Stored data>
____

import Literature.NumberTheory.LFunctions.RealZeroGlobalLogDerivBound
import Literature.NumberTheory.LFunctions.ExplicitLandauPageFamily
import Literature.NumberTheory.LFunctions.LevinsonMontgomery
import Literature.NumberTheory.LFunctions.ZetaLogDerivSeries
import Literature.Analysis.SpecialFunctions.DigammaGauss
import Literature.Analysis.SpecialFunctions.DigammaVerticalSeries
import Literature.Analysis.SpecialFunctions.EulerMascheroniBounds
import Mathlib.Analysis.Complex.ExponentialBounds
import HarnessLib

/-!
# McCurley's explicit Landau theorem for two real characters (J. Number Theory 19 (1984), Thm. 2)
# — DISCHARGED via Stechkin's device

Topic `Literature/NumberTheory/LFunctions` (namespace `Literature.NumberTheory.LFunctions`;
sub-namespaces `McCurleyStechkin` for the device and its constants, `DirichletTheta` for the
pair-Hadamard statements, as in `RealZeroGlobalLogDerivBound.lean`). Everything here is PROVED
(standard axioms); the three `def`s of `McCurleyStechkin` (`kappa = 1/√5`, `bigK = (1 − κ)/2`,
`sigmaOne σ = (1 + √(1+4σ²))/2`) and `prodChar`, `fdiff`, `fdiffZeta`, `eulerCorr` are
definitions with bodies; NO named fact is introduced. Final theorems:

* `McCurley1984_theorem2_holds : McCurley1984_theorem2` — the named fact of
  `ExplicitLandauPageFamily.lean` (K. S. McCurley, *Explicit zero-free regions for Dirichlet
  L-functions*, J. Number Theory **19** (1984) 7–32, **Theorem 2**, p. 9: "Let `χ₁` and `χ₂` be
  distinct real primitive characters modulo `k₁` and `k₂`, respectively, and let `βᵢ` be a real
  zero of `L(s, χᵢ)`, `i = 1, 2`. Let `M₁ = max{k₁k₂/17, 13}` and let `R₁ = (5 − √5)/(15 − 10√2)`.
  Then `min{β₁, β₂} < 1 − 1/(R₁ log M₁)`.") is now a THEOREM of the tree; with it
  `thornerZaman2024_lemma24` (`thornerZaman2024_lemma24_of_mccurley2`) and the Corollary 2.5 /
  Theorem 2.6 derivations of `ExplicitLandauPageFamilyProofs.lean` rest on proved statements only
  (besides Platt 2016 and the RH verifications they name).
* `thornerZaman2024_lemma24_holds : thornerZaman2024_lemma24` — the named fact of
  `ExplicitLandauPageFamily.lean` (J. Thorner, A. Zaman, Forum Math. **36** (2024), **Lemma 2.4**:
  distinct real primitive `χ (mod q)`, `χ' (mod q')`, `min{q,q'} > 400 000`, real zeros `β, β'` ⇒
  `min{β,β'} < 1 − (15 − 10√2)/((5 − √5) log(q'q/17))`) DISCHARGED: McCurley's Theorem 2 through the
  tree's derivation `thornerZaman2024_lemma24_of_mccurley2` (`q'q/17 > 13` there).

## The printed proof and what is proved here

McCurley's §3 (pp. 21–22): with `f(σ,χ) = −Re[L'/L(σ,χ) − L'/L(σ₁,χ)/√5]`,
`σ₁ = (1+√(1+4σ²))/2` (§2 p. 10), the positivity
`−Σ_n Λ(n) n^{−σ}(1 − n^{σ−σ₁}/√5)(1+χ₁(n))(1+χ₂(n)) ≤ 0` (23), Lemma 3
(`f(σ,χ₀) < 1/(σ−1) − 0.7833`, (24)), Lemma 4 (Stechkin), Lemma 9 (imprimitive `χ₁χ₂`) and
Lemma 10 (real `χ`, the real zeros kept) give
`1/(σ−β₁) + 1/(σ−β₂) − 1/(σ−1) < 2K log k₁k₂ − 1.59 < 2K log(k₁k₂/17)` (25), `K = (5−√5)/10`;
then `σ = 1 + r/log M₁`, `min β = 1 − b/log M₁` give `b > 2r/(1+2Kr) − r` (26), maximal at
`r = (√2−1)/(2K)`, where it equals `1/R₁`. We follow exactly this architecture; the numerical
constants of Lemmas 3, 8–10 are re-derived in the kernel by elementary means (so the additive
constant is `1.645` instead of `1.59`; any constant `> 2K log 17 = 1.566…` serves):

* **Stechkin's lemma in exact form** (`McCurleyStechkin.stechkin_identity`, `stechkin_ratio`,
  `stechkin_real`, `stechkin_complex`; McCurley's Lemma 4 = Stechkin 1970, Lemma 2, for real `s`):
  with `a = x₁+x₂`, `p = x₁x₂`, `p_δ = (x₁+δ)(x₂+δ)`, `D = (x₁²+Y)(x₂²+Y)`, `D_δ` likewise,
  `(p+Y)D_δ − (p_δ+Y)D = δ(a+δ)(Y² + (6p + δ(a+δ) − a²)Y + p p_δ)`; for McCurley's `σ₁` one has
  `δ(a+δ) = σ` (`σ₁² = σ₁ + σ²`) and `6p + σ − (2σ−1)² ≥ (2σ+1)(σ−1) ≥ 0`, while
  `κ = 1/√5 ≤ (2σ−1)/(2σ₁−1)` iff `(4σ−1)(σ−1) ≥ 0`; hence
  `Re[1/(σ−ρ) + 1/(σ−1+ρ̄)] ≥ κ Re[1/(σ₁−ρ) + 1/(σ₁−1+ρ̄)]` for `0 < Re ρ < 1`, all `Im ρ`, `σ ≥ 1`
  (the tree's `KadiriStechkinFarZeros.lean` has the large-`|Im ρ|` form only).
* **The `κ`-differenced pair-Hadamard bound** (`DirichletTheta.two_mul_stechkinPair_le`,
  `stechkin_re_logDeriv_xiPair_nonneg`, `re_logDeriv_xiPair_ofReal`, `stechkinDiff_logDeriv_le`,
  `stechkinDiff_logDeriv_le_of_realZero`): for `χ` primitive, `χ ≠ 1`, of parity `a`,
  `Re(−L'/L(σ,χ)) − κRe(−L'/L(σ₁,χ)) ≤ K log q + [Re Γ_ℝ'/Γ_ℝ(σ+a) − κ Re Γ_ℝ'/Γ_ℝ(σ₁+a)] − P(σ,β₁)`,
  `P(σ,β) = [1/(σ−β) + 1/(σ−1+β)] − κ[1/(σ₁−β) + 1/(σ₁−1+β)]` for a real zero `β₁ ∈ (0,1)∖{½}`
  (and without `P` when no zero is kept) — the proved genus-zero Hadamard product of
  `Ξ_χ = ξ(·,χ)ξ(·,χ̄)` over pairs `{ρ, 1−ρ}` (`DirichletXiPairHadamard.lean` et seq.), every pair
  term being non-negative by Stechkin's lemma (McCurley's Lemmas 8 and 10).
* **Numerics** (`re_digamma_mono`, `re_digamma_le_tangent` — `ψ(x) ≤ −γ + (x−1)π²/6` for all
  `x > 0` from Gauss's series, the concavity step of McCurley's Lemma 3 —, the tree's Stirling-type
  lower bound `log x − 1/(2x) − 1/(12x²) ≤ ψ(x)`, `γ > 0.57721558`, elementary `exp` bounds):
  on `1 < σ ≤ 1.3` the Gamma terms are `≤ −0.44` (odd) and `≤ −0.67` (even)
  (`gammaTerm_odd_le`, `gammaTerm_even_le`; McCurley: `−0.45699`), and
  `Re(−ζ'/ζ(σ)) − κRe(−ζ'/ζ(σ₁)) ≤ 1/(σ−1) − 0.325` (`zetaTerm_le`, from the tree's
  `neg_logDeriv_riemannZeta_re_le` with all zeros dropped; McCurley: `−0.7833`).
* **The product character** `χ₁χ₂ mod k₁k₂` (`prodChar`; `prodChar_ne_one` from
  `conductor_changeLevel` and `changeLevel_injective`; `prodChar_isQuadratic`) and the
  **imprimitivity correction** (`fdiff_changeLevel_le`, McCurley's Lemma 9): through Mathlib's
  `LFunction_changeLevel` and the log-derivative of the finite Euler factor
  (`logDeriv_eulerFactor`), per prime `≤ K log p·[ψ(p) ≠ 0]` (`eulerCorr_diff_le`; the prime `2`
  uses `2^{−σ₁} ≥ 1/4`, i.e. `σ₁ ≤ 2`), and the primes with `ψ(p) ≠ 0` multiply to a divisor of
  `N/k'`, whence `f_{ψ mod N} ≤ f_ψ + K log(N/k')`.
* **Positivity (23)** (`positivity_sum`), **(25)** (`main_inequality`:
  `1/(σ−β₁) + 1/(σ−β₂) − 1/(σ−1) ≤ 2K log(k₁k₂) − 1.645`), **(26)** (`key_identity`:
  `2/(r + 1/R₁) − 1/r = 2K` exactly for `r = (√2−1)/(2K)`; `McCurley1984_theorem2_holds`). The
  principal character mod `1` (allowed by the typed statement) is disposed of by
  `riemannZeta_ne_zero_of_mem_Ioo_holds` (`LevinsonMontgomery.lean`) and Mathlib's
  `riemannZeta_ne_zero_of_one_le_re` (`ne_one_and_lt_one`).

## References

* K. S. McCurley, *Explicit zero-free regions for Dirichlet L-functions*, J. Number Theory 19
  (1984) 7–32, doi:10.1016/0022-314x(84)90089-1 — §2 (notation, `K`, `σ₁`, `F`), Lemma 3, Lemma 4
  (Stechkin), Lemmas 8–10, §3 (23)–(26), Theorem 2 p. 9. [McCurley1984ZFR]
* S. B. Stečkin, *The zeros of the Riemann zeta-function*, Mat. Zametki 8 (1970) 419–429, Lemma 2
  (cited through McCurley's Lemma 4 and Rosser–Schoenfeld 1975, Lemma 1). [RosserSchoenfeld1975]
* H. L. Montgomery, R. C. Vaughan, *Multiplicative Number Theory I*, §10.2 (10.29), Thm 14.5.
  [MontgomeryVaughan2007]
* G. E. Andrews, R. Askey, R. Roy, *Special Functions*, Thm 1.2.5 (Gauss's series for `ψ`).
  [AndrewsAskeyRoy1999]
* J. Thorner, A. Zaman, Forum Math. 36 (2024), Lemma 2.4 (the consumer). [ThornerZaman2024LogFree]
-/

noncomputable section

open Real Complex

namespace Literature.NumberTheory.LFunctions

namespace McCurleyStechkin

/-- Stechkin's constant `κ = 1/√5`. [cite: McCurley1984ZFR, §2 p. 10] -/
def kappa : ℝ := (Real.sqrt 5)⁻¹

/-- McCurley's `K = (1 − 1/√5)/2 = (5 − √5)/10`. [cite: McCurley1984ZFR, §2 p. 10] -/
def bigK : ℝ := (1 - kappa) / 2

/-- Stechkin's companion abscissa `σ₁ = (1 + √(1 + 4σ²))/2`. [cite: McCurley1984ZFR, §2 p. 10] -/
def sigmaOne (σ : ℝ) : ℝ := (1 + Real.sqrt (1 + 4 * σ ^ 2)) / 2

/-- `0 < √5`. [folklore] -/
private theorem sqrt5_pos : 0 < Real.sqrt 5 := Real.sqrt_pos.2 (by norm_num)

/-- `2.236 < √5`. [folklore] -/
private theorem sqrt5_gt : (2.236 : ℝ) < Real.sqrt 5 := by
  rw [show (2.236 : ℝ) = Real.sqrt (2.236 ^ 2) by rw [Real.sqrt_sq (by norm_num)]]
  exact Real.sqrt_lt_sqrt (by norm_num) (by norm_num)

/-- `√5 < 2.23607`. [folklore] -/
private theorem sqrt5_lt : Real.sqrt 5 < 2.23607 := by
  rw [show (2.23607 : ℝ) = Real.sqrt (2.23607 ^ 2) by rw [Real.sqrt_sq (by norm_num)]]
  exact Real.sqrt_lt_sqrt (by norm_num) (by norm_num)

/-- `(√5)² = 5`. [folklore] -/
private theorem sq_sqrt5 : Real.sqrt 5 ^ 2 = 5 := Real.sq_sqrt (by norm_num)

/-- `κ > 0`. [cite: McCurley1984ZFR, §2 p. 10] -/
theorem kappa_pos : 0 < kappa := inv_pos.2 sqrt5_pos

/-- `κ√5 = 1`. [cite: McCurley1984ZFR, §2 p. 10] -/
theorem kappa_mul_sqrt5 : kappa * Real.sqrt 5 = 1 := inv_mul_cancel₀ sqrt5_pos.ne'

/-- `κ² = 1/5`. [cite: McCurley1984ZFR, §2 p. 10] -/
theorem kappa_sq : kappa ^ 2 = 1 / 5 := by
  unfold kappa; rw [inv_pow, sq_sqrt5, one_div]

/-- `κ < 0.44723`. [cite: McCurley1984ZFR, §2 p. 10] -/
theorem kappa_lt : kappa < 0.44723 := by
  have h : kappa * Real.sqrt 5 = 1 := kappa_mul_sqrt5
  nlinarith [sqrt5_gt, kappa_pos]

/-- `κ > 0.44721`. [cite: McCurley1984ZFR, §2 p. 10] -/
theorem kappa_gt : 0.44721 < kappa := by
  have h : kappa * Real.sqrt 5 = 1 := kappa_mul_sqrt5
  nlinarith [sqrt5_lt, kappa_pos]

____

Problem details>
Using the data above, reproduce exactly the lines between those holding "# — DISCHARGED via Stechkin's device" and "L-functions*, J. Number Theory **19**", inclusive, and no others.

Result below>
# — DISCHARGED via Stechkin's device

Topic `Literature/NumberTheory/LFunctions` (namespace `Literature.NumberTheory.LFunctions`;
sub-namespaces `McCurleyStechkin` for the device and its constants, `DirichletTheta` for the
pair-Hadamard statements, as in `RealZeroGlobalLogDerivBound.lean`). Everything here is PROVED
(standard axioms); the three `def`s of `McCurleyStechkin` (`kappa = 1/√5`, `bigK = (1 − κ)/2`,
`sigmaOne σ = (1 + √(1+4σ²))/2`) and `prodChar`, `fdiff`, `fdiffZeta`, `eulerCorr` are
definitions with bodies; NO named fact is introduced. Final theorems:

* `McCurley1984_theorem2_holds : McCurley1984_theorem2` — the named fact of
  `ExplicitLandauPageFamily.lean` (K. S. McCurley, *Explicit zero-free regions for Dirichlet
  L-functions*, J. Number Theory **19** (1984) 7–32, **Theorem 2**, p. 9: "Let `χ₁` and `χ₂` be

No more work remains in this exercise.